Set down again exactly the lines of the listing below that fall between the line holding "2.1 for the" and the line holding "γ₁.val z v w := by", inclusive.
[GIVEN INFORMATION — start]
/-- **`u² dt² + γ_t` is Riemannian** (for Riemannian `γ₀, γ₁` and a nowhere-vanishing lapse).
[cite: ShiWangWei2022, Claim 2.1] -/
theorem isRiemannian_lapseCylinderMetric (h₀ : γ₀.IsRiemannian) (h₁ : γ₁.IsRiemannian)
    (hu : ContMDiff (IS.prod (𝓡∂ 1)) 𝓘(ℝ) ∞ u) (hu0 : ∀ p, u p ≠ 0) :
    (lapseCylinderMetric γ₀ γ₁ u h₀ h₁ hu hu0).IsRiemannian := by
  intro p v hv
  -- nondegeneracy was proved through positivity; re-run the positivity argument
  rw [lapseCylinderMetric_apply]
  have ht0 : 0 ≤ 1 - (p.2 : ℝ) := sub_nonneg.2 p.2.2.2
  have ht1 : 0 ≤ (p.2 : ℝ) := p.2.2.1
  have hq0 : 0 ≤ γ₀.val p.1 v.1 v.1 := by
    by_cases h : v.1 = 0
    · have h0 : γ₀.val p.1 v.1 v.1 = 0 := by rw [h]; exact (γ₀.val p.1 0).map_zero
      exact h0.ge
    · exact (h₀ p.1 v.1 h).le
  have hq1 : 0 ≤ γ₁.val p.1 v.1 v.1 := by
    by_cases h : v.1 = 0
    · have h0 : γ₁.val p.1 v.1 v.1 = 0 := by rw [h]; exact (γ₁.val p.1 0).map_zero
      exact h0.ge
    · exact (h₁ p.1 v.1 h).le
  have hq2 : 0 ≤ (intervalMetric 0 1).val p.2 v.2 v.2 := by
    by_cases h : v.2 = 0
    · have h0 : (intervalMetric 0 1).val p.2 v.2 v.2 = 0 := by
        rw [h]; exact ((intervalMetric 0 1).val p.2 0).map_zero
      exact h0.ge
    · exact (isRiemannian_intervalMetric 0 1 p.2 v.2 h).le
  by_cases h1 : v.1 = 0
  · have h2 : v.2 ≠ 0 := fun h2 ↦ hv (Prod.ext h1 h2)
    have hp2 : 0 < (intervalMetric 0 1).val p.2 v.2 v.2 :=
      isRiemannian_intervalMetric 0 1 p.2 v.2 h2
    have hu2 : 0 < u p ^ 2 := sq_pos_iff.mpr (hu0 p)
    exact add_pos_of_nonneg_of_pos (add_nonneg (mul_nonneg ht0 hq0) (mul_nonneg ht1 hq1))
      (mul_pos hu2 hp2)
  · have ha := h₀ p.1 v.1 h1
    have hb := h₁ p.1 v.1 h1
    have hmin : min (γ₀.val p.1 v.1 v.1) (γ₁.val p.1 v.1 v.1) ≤
        (1 - (p.2 : ℝ)) * γ₀.val p.1 v.1 v.1 + (p.2 : ℝ) * γ₁.val p.1 v.1 v.1 := by
      nlinarith [min_le_left (γ₀.val p.1 v.1 v.1) (γ₁.val p.1 v.1 v.1),
        min_le_right (γ₀.val p.1 v.1 v.1) (γ₁.val p.1 v.1 v.1)]
    have hm : 0 < min (γ₀.val p.1 v.1 v.1) (γ₁.val p.1 v.1 v.1) := lt_min ha hb
    exact add_pos_of_pos_of_nonneg (hm.trans_le hmin) (mul_nonneg (sq_nonneg _) hq2)

/-- **Horizontal and vertical vectors are orthogonal**: `(u² dt² + γ_t)((v, 0), (0, b)) = 0` — the
slices `Σ × {t}` are orthogonal to `∂_t`, so `u⁻¹ ∂_t` is the unit normal of the slices
(`lapseCylinderMetric_apply_inr_inr`). [cite: ShiWangWei2022, Claim 2.1] -/
theorem lapseCylinderMetric_apply_inl_inr (h₀ : γ₀.IsRiemannian) (h₁ : γ₁.IsRiemannian)
    (hu : ContMDiff (IS.prod (𝓡∂ 1)) 𝓘(ℝ) ∞ u) (hu0 : ∀ p, u p ≠ 0) (p : S × Icc (0 : ℝ) 1)
    (v : TangentSpace IS p.1) (b : TangentSpace (𝓡∂ 1) p.2) :
    (lapseCylinderMetric γ₀ γ₁ u h₀ h₁ hu hu0).val p
      ((v, 0) : TangentSpace (IS.prod (𝓡∂ 1)) p) ((0, b) : TangentSpace (IS.prod (𝓡∂ 1)) p) =
      0 := by
  rw [lapseCylinderMetric_apply]
  show (1 - (p.2 : ℝ)) * γ₀.val p.1 v 0 + (p.2 : ℝ) * γ₁.val p.1 v 0 +
    u p ^ 2 * (intervalMetric 0 1).val p.2 0 b = 0
  rw [(γ₀.val p.1 v).map_zero, (γ₁.val p.1 v).map_zero, ((intervalMetric 0 1).val p.2).map_zero,
    zero_apply]
  ring

/-- **The lapse**: on vertical vectors `(u² dt² + γ_t)((0, a·1), (0, b·1)) = u² a b`, i.e.
`g(∂_t, ∂_t) = u²` — `u` is the length of `∂_t` and `ν = u⁻¹ ∂_t` the unit normal of the slices
("where `ν = u⁻¹ ∂_t`", proof of Claim 2.1). [cite: ShiWangWei2022, Claim 2.1] -/
theorem lapseCylinderMetric_apply_inr_inr (h₀ : γ₀.IsRiemannian) (h₁ : γ₁.IsRiemannian)
    (hu : ContMDiff (IS.prod (𝓡∂ 1)) 𝓘(ℝ) ∞ u) (hu0 : ∀ p, u p ≠ 0) (p : S × Icc (0 : ℝ) 1)
    (a b : ℝ) :
    (lapseCylinderMetric γ₀ γ₁ u h₀ h₁ hu hu0).val p
      ((0, a • (1 : TangentSpace (𝓡∂ 1) p.2)) : TangentSpace (IS.prod (𝓡∂ 1)) p)
      ((0, b • (1 : TangentSpace (𝓡∂ 1) p.2)) : TangentSpace (IS.prod (𝓡∂ 1)) p) =
      u p ^ 2 * (a * b) := by
  rw [lapseCylinderMetric_apply]
  show (1 - (p.2 : ℝ)) * γ₀.val p.1 0 0 + (p.2 : ℝ) * γ₁.val p.1 0 0 +
    u p ^ 2 * (intervalMetric 0 1).val p.2 (a • 1) (b • 1) = u p ^ 2 * (a * b)
  rw [(γ₀.val p.1).map_zero, (γ₁.val p.1).map_zero, zero_apply,
    intervalMetric_apply_smul_one]
  ring

/-- **The metric induced on the slice `Σ × {t}` is `γ_t = (1 - t) γ₀ + t γ₁`**: the pullback of
`u² dt² + γ_t` along `z ↦ (z, t)` is `PseudoRiemannianMetric.linePath γ₀ γ₁ t` (the differential
of the slice embedding is `v ↦ (v, 0)`, Mathlib's `mfderiv_prod_left`). This is "the induced
metric on `Σ_t`" of Claim 2.1 and, at `t = 0, 1`, condition (2) of Definition 2.1 for the
induced metrics (`pullbackBilin_cylinderSlice_zero/one`). [cite: ShiWangWei2022, Claim 2.1 and Def. 2.1] -/
theorem pullbackBilin_cylinderSlice_lapseCylinderMetric (h₀ : γ₀.IsRiemannian)
    (h₁ : γ₁.IsRiemannian) (hu : ContMDiff (IS.prod (𝓡∂ 1)) 𝓘(ℝ) ∞ u) (hu0 : ∀ p, u p ≠ 0)
    (t : Icc (0 : ℝ) 1) (z : S) (v w : TangentSpace IS z) :
    pullbackBilin (I := IS.prod (𝓡∂ 1)) (I' := IS) (cylinderSlice t)
        (lapseCylinderMetric γ₀ γ₁ u h₀ h₁ hu hu0).val z v w =
      (γ₀.linePath γ₁ h₀ h₁ t t.2).val z v w := by
  rw [pullbackBilin_apply, linePath_apply]
  have hd : mfderiv IS (IS.prod (𝓡∂ 1)) (cylinderSlice (S := S) t) z =
      ContinuousLinearMap.inl ℝ (TangentSpace IS z) (TangentSpace (𝓡∂ 1) t) :=
    mfderiv_prod_left
  rw [hd]
  show (lapseCylinderMetric γ₀ γ₁ u h₀ h₁ hu hu0).val (z, t)
      ((v, 0) : TangentSpace (IS.prod (𝓡∂ 1)) (z, t))
      ((w, 0) : TangentSpace (IS.prod (𝓡∂ 1)) (z, t)) = _
  rw [lapseCylinderMetric_apply]
  show (1 - (t : ℝ)) * γ₀.val z v w + (t : ℝ) * γ₁.val z v w +
    u (z, t) ^ 2 * (intervalMetric 0 1).val t 0 0 = _
  rw [((intervalMetric 0 1).val t).map_zero, zero_apply, mul_zero, add_zero]

/-- **The metric induced on `Σ × {0}` is `γ₀`.** [cite: ShiWangWei2022, Def. 2.1 (2) and proof of Lemma 2.1] -/
theorem pullbackBilin_cylinderSlice_zero (h₀ : γ₀.IsRiemannian) (h₁ : γ₁.IsRiemannian)
    (hu : ContMDiff (IS.prod (𝓡∂ 1)) 𝓘(ℝ) ∞ u) (hu0 : ∀ p, u p ≠ 0) (z : S)
    (v w : TangentSpace IS z) :
    pullbackBilin (I := IS.prod (𝓡∂ 1)) (I' := IS) (cylinderSlice ⟨0, le_rfl, zero_le_one⟩)
        (lapseCylinderMetric γ₀ γ₁ u h₀ h₁ hu hu0).val z v w = γ₀.val z v w := by
  rw [pullbackBilin_cylinderSlice_lapseCylinderMetric, linePath_apply]
  simp

/-- **The metric induced on `Σ × {1}` is `γ₁`.** [cite: ShiWangWei2022, Def. 2.1 (2) and proof of Lemma 2.1] -/
theorem pullbackBilin_cylinderSlice_one (h₀ : γ₀.IsRiemannian) (h₁ : γ₁.IsRiemannian)
    (hu : ContMDiff (IS.prod (𝓡∂ 1)) 𝓘(ℝ) ∞ u) (hu0 : ∀ p, u p ≠ 0) (z : S)
    (v w : TangentSpace IS z) :
    pullbackBilin (I := IS.prod (𝓡∂ 1)) (I' := IS) (cylinderSlice ⟨1, zero_le_one, le_rfl⟩)
        (lapseCylinderMetric γ₀ γ₁ u h₀ h₁ hu hu0).val z v w = γ₁.val z v w := by
  rw [pullbackBilin_cylinderSlice_lapseCylinderMetric, linePath_apply]
  simp

end Cylinder

end Literature.Geometry.Riemannian

end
[GIVEN INFORMATION — finish]
EXERCISE RESPONSE:
metric on `Σ_t`" of Claim 2.1 and, at `t = 0, 1`, condition (2) of Definition 2.1 for the
induced metrics (`pullbackBilin_cylinderSlice_zero/one`). [cite: ShiWangWei2022, Claim 2.1 and Def. 2.1] -/
theorem pullbackBilin_cylinderSlice_lapseCylinderMetric (h₀ : γ₀.IsRiemannian)
    (h₁ : γ₁.IsRiemannian) (hu : ContMDiff (IS.prod (𝓡∂ 1)) 𝓘(ℝ) ∞ u) (hu0 : ∀ p, u p ≠ 0)
    (t : Icc (0 : ℝ) 1) (z : S) (v w : TangentSpace IS z) :
    pullbackBilin (I := IS.prod (𝓡∂ 1)) (I' := IS) (cylinderSlice t)
        (lapseCylinderMetric γ₀ γ₁ u h₀ h₁ hu hu0).val z v w =
      (γ₀.linePath γ₁ h₀ h₁ t t.2).val z v w := by
  rw [pullbackBilin_apply, linePath_apply]
  have hd : mfderiv IS (IS.prod (𝓡∂ 1)) (cylinderSlice (S := S) t) z =
      ContinuousLinearMap.inl ℝ (TangentSpace IS z) (TangentSpace (𝓡∂ 1) t) :=
    mfderiv_prod_left
  rw [hd]
  show (lapseCylinderMetric γ₀ γ₁ u h₀ h₁ hu hu0).val (z, t)
      ((v, 0) : TangentSpace (IS.prod (𝓡∂ 1)) (z, t))
      ((w, 0) : TangentSpace (IS.prod (𝓡∂ 1)) (z, t)) = _
  rw [lapseCylinderMetric_apply]
  show (1 - (t : ℝ)) * γ₀.val z v w + (t : ℝ) * γ₁.val z v w +
    u (z, t) ^ 2 * (intervalMetric 0 1).val t 0 0 = _
  rw [((intervalMetric 0 1).val t).map_zero, zero_apply, mul_zero, add_zero]

/-- **The metric induced on `Σ × {0}` is `γ₀`.** [cite: ShiWangWei2022, Def. 2.1 (2) and proof of Lemma 2.1] -/
theorem pullbackBilin_cylinderSlice_zero (h₀ : γ₀.IsRiemannian) (h₁ : γ₁.IsRiemannian)
    (hu : ContMDiff (IS.prod (𝓡∂ 1)) 𝓘(ℝ) ∞ u) (hu0 : ∀ p, u p ≠ 0) (z : S)
    (v w : TangentSpace IS z) :
    pullbackBilin (I := IS.prod (𝓡∂ 1)) (I' := IS) (cylinderSlice ⟨0, le_rfl, zero_le_one⟩)
        (lapseCylinderMetric γ₀ γ₁ u h₀ h₁ hu hu0).val z v w = γ₀.val z v w := by
  rw [pullbackBilin_cylinderSlice_lapseCylinderMetric, linePath_apply]
  simp

/-- **The metric induced on `Σ × {1}` is `γ₁`.** [cite: ShiWangWei2022, Def. 2.1 (2) and proof of Lemma 2.1] -/
theorem pullbackBilin_cylinderSlice_one (h₀ : γ₀.IsRiemannian) (h₁ : γ₁.IsRiemannian)
    (hu : ContMDiff (IS.prod (𝓡∂ 1)) 𝓘(ℝ) ∞ u) (hu0 : ∀ p, u p ≠ 0) (z : S)
    (v w : TangentSpace IS z) :
    pullbackBilin (I := IS.prod (𝓡∂ 1)) (I' := IS) (cylinderSlice ⟨1, zero_le_one, le_rfl⟩)
        (lapseCylinderMetric γ₀ γ₁ u h₀ h₁ hu hu0).val z v w = γ₁.val z v w := by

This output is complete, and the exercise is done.